WRANGLING A HURRICANE OF DATA

 

Other hurricane research at the U

Chances are you may have seen a “spaghetti plot” on a weather report during the run-up to Hurricane Irma. It’s a visualization of the many predicted possible paths of the hurricane. This kind of view can be confusing, though, especially for residents and governments who need to make potentially life or death decisions on evacuations.

A possible alternative is the “curve boxplot,” developed in part by researchers at the U’s Scientific Computing Institute. The plot shows the middle value of all the possible tracks, the range encompassing the middle 50% of possible tracks and the outer bounds, including outliers, all in different colors. The final visualization, produced by the National Center for Atmospheric Research, provides a clearer picture of the areas at greatest risk. “As we rely more and more on large computational models and large-scale data analysis in so many aspects of our lives, such as medicine, finance, politics, etc., better tools for understanding certainty, accuracy, and risk will become crucial,” says Ross Whitaker, a professor in the school of computing and a principal investigator on this curve boxplot project.

Among the eyes glued to TV news reports and forecast cones as hurricanes Harvey and Irma tore into the Caribbean and the United States were those of University of Utah atmospheric scientist Zhaoxia Pu. She was watching, as she does every hurricane season, to see how well computer models that forecast the hurricanes’ path and impacts matched reality.

Hurricane prediction, as with all weather forecasting, still can’t produce perfect predictions. But Pu and others are taking what they learn from every hurricane and forming forecast models that can bring a lot more certainty.

How weather forecasting work

To understand how Pu’s work contributes to weather forecasts, it’s important to understand how forecasts are generated in the first place. All forecasts, including those produced by students at the U, are mostly based on the forecast outputs from computer models that start with known current weather conditions. Using the principles of thermodynamics and physics, the models predict how atmospheric conditions might change with successive time steps.  The top computer models include one run by a consortium of European nations, namely the European Center for Medium Range Weather Forecasting, and the U.S. models produced by the National Centers for Environmental Prediction, National Weather Service. Forecasters take into account several model projections and their own knowledge of meteorological principles to make a prediction.

But a bit of chaos is inherent in weather. “People’s expectations are really high,” Pu says. “That’s understandable – that’s why we do the forecast. But everybody should also understand forecasts always have uncertainty.”

Bringing the data together

Forecast paths of 2015’s Hurricane Joaquin compared to the actual path (black with boxes). The forecasts on the left were made without microwave imager radiances from the GPM satellite; the forecasts on the right were made with the data.

Pu’s work comes into play before supercomputer models start churning. Her research is in data assimilation, or converting weather observations into data that models can use as their initial conditions.
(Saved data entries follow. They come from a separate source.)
/-- **ALGEBRAIC DECORRELATION FROM THE SAME COLUMN**: under the hypotheses of the bracket, for every
lag `N`:  **`ρ_g(N) ≤ ((1 + S)/ā)/(N + 1)`** — the flow arm is a positive operator on `L²(w)`, so its
autocovariances are nonincreasing and the cap on their partial sums is a cap on each term
(`ReversibleVariationalCeilingTermwise`); no weight bound (compare the geometric
`ρ_g(N) ≤ (1 − Z/C)ᴺ` of `FlowSamplerSquareIntegrableDecay`, which needs `e^{−S} ≤ C q̃`). -/
theorem imhOp_autocorr_le_div_of_sq (hw0 : ∀ t, 0 < w t) (hwm : Measurable w)
    (hwi : Integrable w μ) (hq0 : ∀ t, 0 < q t) (hqm : Measurable q) (hqi : Integrable q μ)
    (hq1 : ∫ z, q z ∂μ = 1) {g : X → ℝ} (hgm : Measurable g)
    (hg2 : Integrable (fun t => g t ^ 2 * w t) μ) (hg0 : ∫ t, g t * w t ∂μ = 0)
    (hP : 0 < ∫ t, g t ^ 2 * w t ∂μ)
    (hG : Integrable (fun t => g t ^ 2 * w t / (1 - rejCurve μ w q (w t / q t))) μ) (N : ℕ) :
    (∫ t, g t * ((imhOp μ w q)^[N] g) t * w t ∂μ) / (∫ t, g t ^ 2 * w t ∂μ)
      ≤ (1 + (∫ x, g x ^ 2 * w x * ((∫ z, (1 - imhAcceptQ w q x z) * q z ∂μ)
          / (1 - ∫ z, (1 - imhAcceptQ w q x z) * q z ∂μ)) ∂μ) / ∫ t, g t ^ 2 * w t ∂μ)
        / ((∫ t, (1 - rejCurve μ w q (w t / q t)) * w t ∂μ) / ∫ z, w z ∂μ) / ((N : ℝ) + 1) := by
  have hw0' : ∀ t, 0 ≤ w t := fun t => (hw0 t).le
  obtain ⟨hB, -⟩ := acceptanceCeiling_setup_of_sq hw0 hwm hwi hq0 hqm hqi hq1 hgm hg2
  have h := RevOp.autocorr_le_div_of_forall_sq_inner_le_dirichlet_of_pos (A := fun f : X → ℝ =>
      Measurable f ∧ Integrable (fun t => f t ^ 2 * w t) μ) (K := imhOp μ w q) hw0'
    (sqClass_int hw0 hwm) (sqClass_comb hw0 hwm) (sqClass_stab hw0 hwm hwi hq0 hqm hqi hq1)
    (sqClass_lin hw0 hwm hwi hq0 hqm hqi) (sqClass_symm hw0 hwm hwi hq0 hqm hqi hq1)
    (sqClass_contr hw0 hwm hwi hq0 hqm hqi hq1) (sqClass_pos hw0 hwm hwi hq0 hqm hqi hq1) ⟨hgm, hg2⟩
    hP hB (fun v hv => sq_inner_le_acceptance_mul_dirichlet_of_sq hw0 hwm hwi hq0 hqm hqi hq1 hgm hg2
      hg0 hG hv.1 hv.2) N
  refine h.trans (le_of_eq ?_)
  obtain ⟨-, heq⟩ := integral_sq_mul_weight_div_acc_eq_of_sq hw0 hwm hwi hq0 hqm hqi hq1 hg2 hG
  set P := ∫ t, g t ^ 2 * w t ∂μ with hPdef
  set Z := ∫ z, w z ∂μ with hZdef
  set Pρ := ∫ t, (1 - rejCurve μ w q (w t / q t)) * w t ∂μ with hPρdef
  set Sint := ∫ x, g x ^ 2 * w x * ((∫ z, (1 - imhAcceptQ w q x z) * q z ∂μ)
    / (1 - ∫ z, (1 - imhAcceptQ w q x z) * q z ∂μ)) ∂μ with hSint
  have hZ : 0 < Z := integral_pos_of_pos hw0 hwi hq1
  have hPρ : 0 < Pρ := (acc_mul_weight_integral_pos hw0 hwm hwi hq0 hqm hqi hq1).2
  have hN : 0 < (N : ℝ) + 1 := by positivity
  rw [heq]
  field_simp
It’s far from a straightforward task. Data can come in from radar, from satellites and from ground-based observations.  Each set of data, however, makes the picture of current weather conditions clearer, leading to better forecasts.

For example – Pu and her students recently demonstrated how integrating microwave data from the Global Precipitation Measurement satellite could have improved predictions for 2015’s hurricane Joaquin, which surprised forecasters by making a dramatic hairpin turn back into the Atlantic Ocean. The original range of forecasts showed a range of possible tracks. With the additional satellite data, though, predicted tracks are tighter and closer around the hurricane’s actual path.

Researching hurricanes

Zhaoxia Pu’s real-time hurricane intensity predictions for 2016’s Hurricane Matthew.

Pu also works to answer questions about hurricane landfall, assimilating radar data into weather models. “It’s a big change moving from ocean to land,” she says. “Most hurricanes will decay. But some of the hurricane will get re-intensified.” Predicting precipitation amounts is a focus of her research, she says, as well as determining which quadrant of a hurricane carries the most force. A hurricane’s diameter can be hundreds of miles. “In order to give an accurate warning, we need to know which part will have the strongest impact on people,” Pu says.

Pu’s research group is a part of two initiatives to improve hurricane forecasting in the U.S. One is NOAA’s Hurricane Forecast Improvement Program, which aims to reduce path prediction errors by 50 percent in 7-day forecasts, and the other is the National Weather Service’s Next Generation Global Prediction System, a new weather model. In the latter, Pu is implementing the principles she’s learned about interactions between land and the atmosphere. “Hopefully that will improve landfall forecasts as well,” she says.

When a hurricane is approaching, Pu says the best source of information is the National Hurricane Center. Although hurricane forecasting models have room to improve, she says, she’s pleased with how well the models have performed this year. “Scientists are working hard, and in all these hurricane forecasts we’re always learning,” she says. “It is a basic and an applied science.”